November 15, 2024
Column

Flight service’s political tailspin

Early one September morning in 2003, Darryl Ayers, a flight-service specialist in Bangor, got a call from the brother of the owner of Twitchell’s Airport in Turner. A 1976 Cessna had just taken off from that field, heading northwest toward low clouds, a red flag for a plane flown by sight rather than instrumentation.

Mr. Ayers called around and soon discovered the owner of the plane hadn’t given anyone permission to fly it. Why did he call? “I just had a funny feeling about it,” he said recently. “It didn’t seem right.”

The plane was soon beyond Portland’s radar limit, and shortly after, Northeast Air Defense lost the plane in the hills, but Mr. Ayers continued to track its flight toward Canada. He didn’t know it at the time, but the person in the cockpit was Jason Begin, who was busy escaping from charges of unlawful sexual contact and gross sexual assault in Androscoggin County.

Mr. Ayers was able to track the plane, until it crossed into Canada, not because he had the latest high-tech equipment but because he had worked as a flight specialist in Bangor for 13 years. He called people along the likely path of the plane, asked them to watch for it and so was able to tell Canadian authorities where it entered their air space. Eventually, the plane ran out of gas and crashed in a Montreal field. Mr. Begin was later found mentally ill and did not stand trial.

Catching escapees isn’t technically part of Mr. Ayers’ job, but he and 34 colleagues at the Bangor Automated Flight Service Station don’t find it unusual. They normally do the sort of work you might expect. They brief Maine and New Hampshire’s pilots or visiting pilots, especially noncommercial pilots, on weather conditions and work with them on flight plans for trips as close as one air strip away or as far as the Middle East. They provide flight plans for the 101st Air Refueling Wing of the Maine Air National Guard and coordinate flights through NORAD Air Defense zones. They know how the fog breaks or doesn’t around Bar Harbor; they can tell pilots what the wind is going to be like Down East.

There is also search and rescue; if a plane is lost, the service is supposed to know where to look.
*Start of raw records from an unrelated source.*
import Mathlib
import Summits.NavierStokesRegularity.NavierStokesRegularity.Theorems.EulerZoomLiouvillePowerGaugeEulerLiouvilleDSSSimilarityBernoulliMember
import HarnessLib.Audit

/-!
# Crux E `PowerGaugeEulerLiouville` (stmt-NavierStokesRegularity-19832): K-A FOR DSS MEMBERS WITHOUT TAMENESS — PIERCED MOVING SPHERES,
# A SUB-BERNOULLI PRESSURE CLOCK AND SUBCRITICAL PERMANENT NODES (width seat ns-cas-k2 g2; g0's K-A′ with `hconf` discharged for DSS members)

Route `EulerZoomLiouville` (NavierStokesRegularity), crux E.  ns-cas-k2 g0's K-A′ `…MovingSpherePiercing` (p627425) handles DSS members whose profile may be
UNBOUNDED at infinity through the irrotational fast-inflow PIERCING of moving spheres beyond every radius, modulo the confined-null binder `hconf`.  For an
`l`-DSS classical member (velocity AND pressure class laws) the scale-invariant sizes `(−s)^{1−n}‖u‖`, `(−s)‖∇u‖`, `(−s)^{2−2n}p`, `(−s)^{2−n}‖∇p‖` are bounded on
every moving ball AUTOMATICALLY (periodicity + continuity on the compact fundamental piece: `exists_velocity_core_bounds_of_dss`, `…Pressure`), so the
sub-Bernoulli pressure clock + subcritical permanent nodes kill every CONFINED trajectory (`dss_curl_eq_zero_of_confined_core`) and `hconf` holds with EMPTY sets:
* `curl_eq_zero_of_confinedNull_of_boundedSpeed` — PORTRAIT: for members with bounded scaled speed g0's binder `hconf` alone already forces
  `curl u ≡ 0` (trapping makes the piercing vacuous): `hconf` is the core Liouville problem, which is why K-A needs the clock + nodes instead;
* `ae_eq_zero_of_gauge_of_dss_piercing_of_clock` — crux hypotheses (every `ρ > 0`) + classical with a continuous gradient majorant `Λ` (Cauchy–Lipschitz flow; NO
  tameness, NO bounded profile) + velocity DSS law + pressure clock (`θ < 1`) + scale-invariant pressure bounds on moving balls + pointwise-subcritical exactly
  self-similar particle paths + irrotational fast-inflow piercing beyond every radius ⇒ `u = 0` a.e.

WHAT THIS IS NOT: not NS regularity, not the crux E — DSS members violating the pressure clock, with a critical exactly self-similar particle path, or with
vortical fast inflow on all large moving spheres are untouched. [folklore]
-/

noncomputable section

set_option linter.dupNamespace false

open MeasureTheory Set Filter Topology Metric Function
open scoped NNReal ENNReal ContDiff InnerProductSpace RealInnerProductSpace

namespace Summit.NavierStokesRegularity.NavierStokesRegularity.Theorems.PowerGaugeEulerLiouville.SimilarityBernoulli

open Literature.Analysis Literature.Analysis.FluidPDE Literature.Analysis.FunctionSpaces
open Summit.NavierStokesRegularity.NavierStokesRegularity.Theorems.PowerGaugeEulerLiouville.VorticityBirth
open Summit.NavierStokesRegularity.NavierStokesRegularity.Theorems.PowerGaugeEulerLiouville.MovingSpherePiercing

variable {u : ℝ → EuclideanSpace ℝ (Fin 3) → EuclideanSpace ℝ (Fin 3)} {p : ℝ → EuclideanSpace ℝ (Fin 3) → ℝ} {Λ : ℝ → ℝ} {θ ρ l : ℝ}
There’s air-ambulance service support and bulletins warning when national security requires air-space restrictions. (President Bush’s plane gets a 30-mile bubble. You don’t want to go inside that bubble.) Finally, there is what attracts public attention, such as the escapee or the time a student pilot who had just taken off in Lebanon. N.H, was informed by Bill Moriarty, a supervisor at the Bangor station, that she had left her nose wheel on the runway.

It’s necessary, mostly unrecognized work – until something goes wrong – and in recounting his ability to track the stolen plane by calling people, Mr. Ayers makes a point that should be obvious: “You have to know these people before you can call.”

But this isn’t obvious to everyone. The flight service site in Bangor will soon be closed and most of its crew fired. As part of the president’s “competitive sourcing” agenda, some 30,000 government employees have had to compete for their jobs against private contractors and mostly the government employees have won. But not in the case of the flight-service stations, where Lockheed Martin underbid the employees and will take over the service starting in October. Lockheed will close 41 sites around the country, including Bangor, while consolidating services at hubs in Virginia, Texas and Arizona and at the remaining 17 sites. The local knowledge for Maine and New Hampshire pilots will then come from, say, Islip, N.Y. Good luck with that.

The curious thing, though, about the group the Federal Aviation Administration put up to competitive sourcing is that most of them were hired in the mid and late 1980s, not long after the air-traffic controllers’ strike. Ninety-two percent of those in the flight service are over age 40, meaning they will soon be eligible for their government retirements, which are due to them after 20 years of service. But many, because they will now lose their jobs sooner than that, in their 17th, 18th or 19th year, will also lose the pensions they were told they could count on. The FAA reports that its savings through competitive sourcing will be considerable.

Earlier this week a lawsuit was filed in Washington on behalf of these employees, alleging age discrimination, a suit that now stands a better chance given the Supreme Court decision on this issue. To be clear, there are some, mostly temporary, jobs at Lockheed Martin. But those government pensions would be gone.

Maine Sens. Olympia Snowe and Susan Collins have contacted the agency about the situation, but they’ve barely been acknowledged, according to Sen. Snowe’s office. That is probably to be expected. When a federal agency demands that its public employees compete, then declares, as the FAA did on its web site, it has allowed the service to fall into a state of “aging facilities and equipment,” an “imbalanced workload” and “inadequate funding,” being overseen by “retirement-eligible workforce” it is not likely to encourage a senator to look closely at the situation.

Consolidation doesn’t have to be a problem. The flight-service union itself once suggested a consolidation plan with a more regional approach, one that would preserve some measure of local knowledge. What is a problem is telling employees who have spent a fair part of their lives in government service and who are now reaching middle age that their pensions have gone – disappeared into the clouds without a trace.

Todd Benoit is the editorial page editor of the Bangor Daily News.